Maazel y el contrabajo más pequeño del mundo

Buscando información sobre la ópera 1984 de Lorin Maazel he dado con este vídeo, que no tiene nada que ver con tal obra sino con tal año, concretamente con el vienés concierto de año nuevo en el que Maazel, director de turno, decidió interpretar una polka de Johann Strauss él mismo con su contrabajo, si hacemos caso del locutor de TVE.


Vídeo de munrraku

viernes, 11 de junio de 2010

Salomé se estrena en Les Arts

No sé si las relaciones entre el Palau de les Arts y el Palau de la Música de Valencia se basan en el odio, en el desprecio o simplemente se ignoran mutuamente, pero hacer coincidir el estreno de Salome en les Arts con el segundo acto de Parsifal con Waltraud Meier en el Palau hizo que muchas butacas quedaran vacías en el primero de los dos eventos.

Hasta ahora nunca había asistido a un estreno, suelo preferir las últimas funciones cuando todo está más rodado, pero esta vez no tuve elección. Tenía un poco de miedo, tanto al resultado artístico como al público.
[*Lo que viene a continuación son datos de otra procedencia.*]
/-! ### The refutation -/

/-- **`ArmOriginForgettingAt` is false as defined**: for every Jordan domain `D` and every
`p ∈ closure D`, `¬ ArmOriginForgettingAt D.carrier p` (degenerate supergraph witness, see the
module docstring). -/
theorem not_armOriginForgettingAt (D : JordanDomain) {p : ℂ} (hp : p ∈ closure D.carrier) :
    ¬ ArmOriginForgettingAt D.carrier p := by
  intro H
  -- a point of `D` away from `p`
  obtain ⟨z₁, hz₁D, hz₁p⟩ : ∃ z₁ ∈ D.carrier, z₁ ≠ p := by
    obtain ⟨z, hz⟩ := D.nonempty
    by_cases hzp : z = p
    · subst hzp
      obtain ⟨ρ, hρ, hball⟩ := Metric.isOpen_iff.1 D.isOpen z hz
      refine ⟨z + ((ρ / 2 : ℝ) : ℂ), hball ?_, ?_⟩
      · rw [Metric.mem_ball, Complex.dist_eq, add_sub_cancel_left, Complex.norm_real, Real.norm_eq_abs,
          abs_of_pos (half_pos hρ)]
        linarith
      · intro h
        have h2 : ((ρ / 2 : ℝ) : ℂ) = 0 := by
          have := congrArg (fun w => w - z) h
          simpa using this
        have h3 : (ρ / 2 : ℝ) = 0 := by exact_mod_cast h2
        linarith
    · exact ⟨z, hz, hzp⟩
  set L := dist z₁ p with hL
  have hL0 : 0 < L := dist_pos.2 hz₁p
  obtain ⟨r, hr, hev⟩ := H (L / 2) 1 (1 / 2) (half_pos hL0) one_pos (by norm_num)
  -- a point of `D` within `r/2` of `p`
  obtain ⟨z₀, hz₀D, hz₀p⟩ : ∃ z₀ ∈ D.carrier, dist z₀ p < r / 2 := by
    obtain ⟨b, hb, hbd⟩ := Metric.mem_closure_iff.1 hp (r / 2) (half_pos hr)
    exact ⟨b, hb, by rwa [dist_comm]⟩
  -- compact neighbourhoods of `z₀, z₁` inside `D`
  obtain ⟨ρ₀, hρ₀, hb₀⟩ := Metric.isOpen_iff.1 D.isOpen z₀ hz₀D
  obtain ⟨ρ₁, hρ₁, hb₁⟩ := Metric.isOpen_iff.1 D.isOpen z₁ hz₁D
  have hK : IsCompact (closedBall z₀ (ρ₀ / 2) ∪ closedBall z₁ (ρ₁ / 2)) :=
    (isCompact_closedBall _ _).union (isCompact_closedBall _ _)
  have hKD : closedBall z₀ (ρ₀ / 2) ∪ closedBall z₁ (ρ₁ / 2) ⊆ D.carrier :=
    union_subset ((closedBall_subset_ball (by linarith)).trans hb₀)
      ((closedBall_subset_ball (by linarith)).trans hb₁)
  -- a bounding radius of `D` around `p`
  obtain ⟨R, hR⟩ := (Metric.isBounded_iff_subset_ball p).1 D.isBounded
  set R' := max R 1 with hR'
  have hR'1 : 1 ≤ R' := le_max_right _ _
  have hDR' : D.carrier ⊆ ball p R' := hR.trans (Metric.ball_subset_ball (le_max_left _ _))
  have hLR' : L < R' := by
    have := hDR' hz₁D
    rwa [Metric.mem_ball] at this
  -- one good mesh
  have hm : (0 : ℝ) < min (min (ρ₀ / 2) (ρ₁ / 2)) (min (r / 2) (min (L / 4) 1)) := by positivity
  obtain ⟨δ, ⟨hP, hJ⟩, hδ⟩ :=
    ((hev.and (D.eventually_forall_mem_meshDomain' hK hKD)).and (Ioo_mem_nhdsGT hm)).exists
  have hδ0 : 0 < δ := hδ.1
  have hδρ₀ : δ ≤ ρ₀ / 2 := hδ.2.le.trans ((min_le_left _ _).trans (min_le_left _ _))
  have hδρ₁ : δ ≤ ρ₁ / 2 := hδ.2.le.trans ((min_le_left _ _).trans (min_le_right _ _))
  have hδr : δ < r / 2 := lt_of_lt_of_le hδ.2 ((min_le_right _ _).trans (min_le_left _ _))
  have hδL : δ < L / 4 :=
    lt_of_lt_of_le hδ.2 ((min_le_right _ _).trans ((min_le_right _ _).trans (min_le_left _ _)))
  have hδ1 : δ ≤ 1 :=
    hδ.2.le.trans ((min_le_right _ _).trans ((min_le_right _ _).trans (min_le_right _ _)))
  -- the sites
  set x : Site 2 := nearestSite δ z₀ with hx
  set u₁ : Site 2 := nearestSite δ z₁ with hu₁
  set y₁ : Site 2 := nearestSite δ (p + ((R' + 2 : ℝ) : ℂ)) with hy₁
  set q : Site 2 := nearestSite δ (p + ((2 * R' + 4 + 2 : ℝ) : ℂ)) with hq
  have hxK : meshPoint δ x ∈ closedBall z₀ (ρ₀ / 2) ∪ closedBall z₁ (ρ₁ / 2) :=
    Or.inl (mem_closedBall.2 ((dist_meshPoint_nearestSite_le hδ0 z₀).trans hδρ₀))
  have hu₁K : meshPoint δ u₁ ∈ closedBall z₀ (ρ₀ / 2) ∪ closedBall z₁ (ρ₁ / 2) :=
    Or.inr (mem_closedBall.2 ((dist_meshPoint_nearestSite_le hδ0 z₁).trans hδρ₁))
  have hx_mem : x ∈ meshDomain D.carrier δ := hJ.1 x hxK
  have hu₁_mem : u₁ ∈ meshDomain D.carrier δ := hJ.1 u₁ hu₁K
  -- distances
  have hxr : dist (meshPoint δ x) p < r := by
    have := dist_triangle (meshPoint δ x) z₀ p
    have h2 := dist_meshPoint_nearestSite_le hδ0 z₀
    linarith
  have hu₁far : L - δ ≤ dist (meshPoint δ u₁) p := by
    have := dist_triangle z₁ (meshPoint δ u₁) p
    have h2 := dist_meshPoint_nearestSite_le hδ0 z₁
    rw [dist_comm z₁ (meshPoint δ u₁)] at this
    linarith
  have hu₁D : meshPoint δ u₁ ∈ D.carrier := hKD hu₁K
  have hu₁R : dist (meshPoint δ u₁) p < R' := by
    have := hDR' hu₁D
    rwa [Metric.mem_ball] at this
  have hxR : dist (meshPoint δ x) p < R' := by
    have := hDR' (hKD hxK)
    rwa [Metric.mem_ball] at this
  have hy₁far : R' + 1 ≤ dist (meshPoint δ y₁) p := dist_meshPoint_nearestSite_ge hδ0 hδ1 p R'
  have hy₁near : dist (meshPoint δ y₁) p ≤ |R' + 2| + 1 := dist_meshPoint_nearestSite_le' hδ0 hδ1 p R'
  have hqfar : 2 * R' + 4 + 1 ≤ dist (meshPoint δ q) p :=
    dist_meshPoint_nearestSite_ge hδ0 hδ1 p (2 * R' + 4)
  have habs : |R' + 2| = R' + 2 := abs_of_pos (by linarith)
  rw [habs] at hy₁near
  -- non-memberships and distinctness
  have hy₁_notmem : y₁ ∉ meshDomain D.carrier δ := by
    intro h
    have h1 : meshPoint δ y₁ ∈ D.carrier := (mem_meshVertices_iff).1 (meshDomain_subset_meshVertices _ _ h)
    have h2 := hDR' h1
    rw [Metric.mem_ball] at h2
    linarith
  have hq_notmem : q ∉ meshDomain D.carrier δ := by
    intro h
    have h1 : meshPoint δ q ∈ D.carrier := (mem_meshVertices_iff).1 (meshDomain_subset_meshVertices _ _ h)
    have h2 := hDR' h1
    rw [Metric.mem_ball] at h2
    linarith
  have hy₁q : y₁ ≠ q := by
    intro h
    have : dist (meshPoint δ y₁) p = dist (meshPoint δ q) p := by rw [h]
    linarith
  have hy₁u : y₁ ≠ u₁ := fun h => hy₁_notmem (h ▸ hu₁_mem)
  have hqu : q ≠ u₁ := fun h => hq_notmem (h ▸ hu₁_mem)
  have hxy : x ≠ y₁ := fun h => hy₁_notmem (h ▸ hx_mem)
  -- the supergraph: `Ω_δ` plus the two edges `u₁ q`, `q y₁`
  set Ωδ := discreteDomainGraph D.carrier δ with hΩδ
  set E : Set (Sym2 (Site 2)) := Ωδ.edgeSet ∪ {s(u₁, q), s(q, y₁)} with hE
  set G₁ : SimpleGraph (Site 2) := SimpleGraph.fromEdgeSet E with hG₁
  have hadj : ∀ v w : Site 2,
      G₁.Adj v w ↔ (Ωδ.Adj v w ∨ s(v, w) = s(u₁, q) ∨ s(v, w) = s(q, y₁)) ∧ v ≠ w := by
    intro v w
    rw [hG₁, SimpleGraph.fromEdgeSet_adj, hE]
    simp only [Set.mem_union, SimpleGraph.mem_edgeSet, Set.mem_insert_iff, Set.mem_singleton_iff]
  haveI hLF : G₁.LocallyFinite := by
    intro v
    apply Set.Finite.fintype
    refine Set.Finite.subset ((Ωδ.neighborSet v).toFinite.union (Set.toFinite {u₁, q, y₁})) ?_
    intro w hw
    rw [SimpleGraph.mem_neighborSet, hadj] at hw
    rcases hw.1 with h | h | h
    · exact Or.inl h
    · right
      rw [Sym2.eq_iff] at h
      rcases h with ⟨-, rfl⟩ | ⟨-, rfl⟩ <;> simp
    · right
      rw [Sym2.eq_iff] at h
      rcases h with ⟨-, rfl⟩ | ⟨-, rfl⟩ <;> simp
  have hle : Ωδ ≤ G₁ := fun v w h => (hadj v w).2 ⟨Or.inl h, h.ne⟩
  -- the finite volume
  set Λ₁ : Finset (Site 2) := insert y₁ (meshDomainFinset D.carrier δ) with hΛ₁
  have hΛmem : ∀ v, v ∈ Λ₁ ↔ v = y₁ ∨ v ∈ meshDomain D.carrier δ := by
    intro v
    rw [hΛ₁, Finset.mem_insert, ← Finset.mem_coe, coe_meshDomainFinset D.isBounded hδ0]
  have hy₁Λ : y₁ ∈ Λ₁ := (hΛmem y₁).2 (Or.inl rfl)
  have hxΛ : x ∈ Λ₁ := (hΛmem x).2 (Or.inr hx_mem)
  -- local agreement
  have hLA : LocalAgreement D.carrier p (L / 2) δ G₁ Λ₁ := by
    intro w _ hball v
    rw [Metric.mem_ball] at hball
    have hwu : w ≠ u₁ := by
      rintro rfl
      linarith
    have hwq : w ≠ q := by
      rintro rfl
      linarith
    have hwy : w ≠ y₁ := by
      rintro rfl
      linarith
    refine ⟨?_, ?_⟩
    · rw [hadj]
      constructor
      · rintro ⟨h | h | h, _⟩
        · exact h
        · exfalso
          rw [Sym2.eq_iff] at h
          rcases h with ⟨h1, -⟩ | ⟨h1, -⟩
          exacts [hwu h1, hwq h1]
        · exfalso
          rw [Sym2.eq_iff] at h
          rcases h with ⟨h1, -⟩ | ⟨h1, -⟩
          exacts [hwq h1, hwy h1]
      · intro h
        exact ⟨Or.inl h, h.ne⟩
    · intro h
      exact (hΛmem v).2 (Or.inr (discreteDomainGraph_adj_iff.1 h).2.2)
  -- reachability `x ⇝ u₁ → q → y₁` in `G₁`
  have hreach : G₁.Reachable x y₁ := by
    obtain ⟨hxv, huv, hru⟩ := hJ.2 x hx_mem u₁ hu₁_mem
    obtain ⟨w⟩ := hru
    have h1 : Ωδ.Reachable x u₁ := reachable_discreteDomainGraph_of_walk w hx_mem
    have h2 : G₁.Adj u₁ q := (hadj u₁ q).2 ⟨Or.inr (Or.inl rfl), hqu.symm⟩
    have h3 : G₁.Adj q y₁ := (hadj q y₁).2 ⟨Or.inr (Or.inr rfl), hy₁q.symm⟩
    exact ((h1.mono hle).trans h2.reachable).trans h3.reachable
  -- the far spin is isolated in the interaction graph of `Λ₁`: `τ = 0`
  have hτ : τ G₁ Λ₁ x y₁ = 0 := by
    unfold τ
    rw [isingTwoPoint_free_eq_hteSum_div _ _ _ hxΛ hy₁Λ]
    have hnum : hteSum G₁ Λ₁ (Real.tanh criticalBetaTwo) ({x} ∆ {y₁}) = 0 := by
      unfold hteSum
      apply Finset.sum_eq_zero
      intro F hF
      exfalso
      rw [Finset.mem_filter, Finset.mem_powerset] at hF
      obtain ⟨hFsub, hodd⟩ := hF
      have hy : y₁ ∈ oddVerts Λ₁ F := by
        rw [hodd, Finset.mem_symmDiff]
        right
        exact ⟨Finset.mem_singleton_self _, fun h => hxy (Finset.mem_singleton.1 h).symm⟩
      rw [oddVerts, Finset.mem_filter] at hy
      have hempty : F.filter (fun e => y₁ ∈ e) = ∅ := by
        rw [Finset.filter_eq_empty_iff]
        intro e he hye
        have he' := hFsub he
        rw [mem_edgesIn_iff] at he'
        obtain ⟨heG, heΛ⟩ := he'
        obtain ⟨v, rfl⟩ := Sym2.mem_iff_exists.1 hye
        rw [SimpleGraph.mem_edgeSet, hadj] at heG
        obtain ⟨h | h | h, _⟩ := heG
        · exact hy₁_notmem (discreteDomainGraph_adj_iff.1 h).2.1
        · rw [Sym2.eq_iff] at h
          rcases h with ⟨h1, -⟩ | ⟨h1, -⟩
          exacts [hy₁u h1, hy₁q h1]
        · rw [Sym2.eq_iff] at h
          rcases h with ⟨h1, -⟩ | ⟨-, h2⟩
          · exact hy₁q h1
          · have hqΛ : q ∈ Λ₁ := heΛ q (by rw [h2]; exact Sym2.mem_mk_right _ _)
            rcases (hΛmem q).1 hqΛ with h3 | h3
            · exact hy₁q h3.symm
            · exact hq_notmem h3
      rw [hempty, Finset.card_empty] at hy
      exact absurd hy.2 (by decide)
    rw [hnum, zero_div]
  -- the conclusion of `ArmOriginForgettingAt` at this datum is `|0 - 1| < 1/2`
  have hc : (1 : ℝ) ≤ dist (meshPoint δ y₁) p := by linarith
  have key := hP G₁ G₁ Λ₁ Λ₁ x x y₁ y₁ hLA hLA hxΛ hxΛ hxΛ hxΛ hy₁Λ hy₁Λ hxr hxr hc hc
    hreach hreach hreach hreach
  rw [hτ] at key
  norm_num at key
He oído muchas veces que el público de los estrenos es el menos operístico, el que no sabe cuándo aplaudir y cuando no, el que va a lucir visón sin importarle lo que ocurre sobre el escenario. Algo de eso hubo ayer, al menos en el cuarto piso, donde los ruidos, las conversaciones en voz baja pero totalmente audibles y los movimientos de algunos espectadores visiblemente aburridos e incluso molestos por el espectáculo fueron más evidentes de lo habitual.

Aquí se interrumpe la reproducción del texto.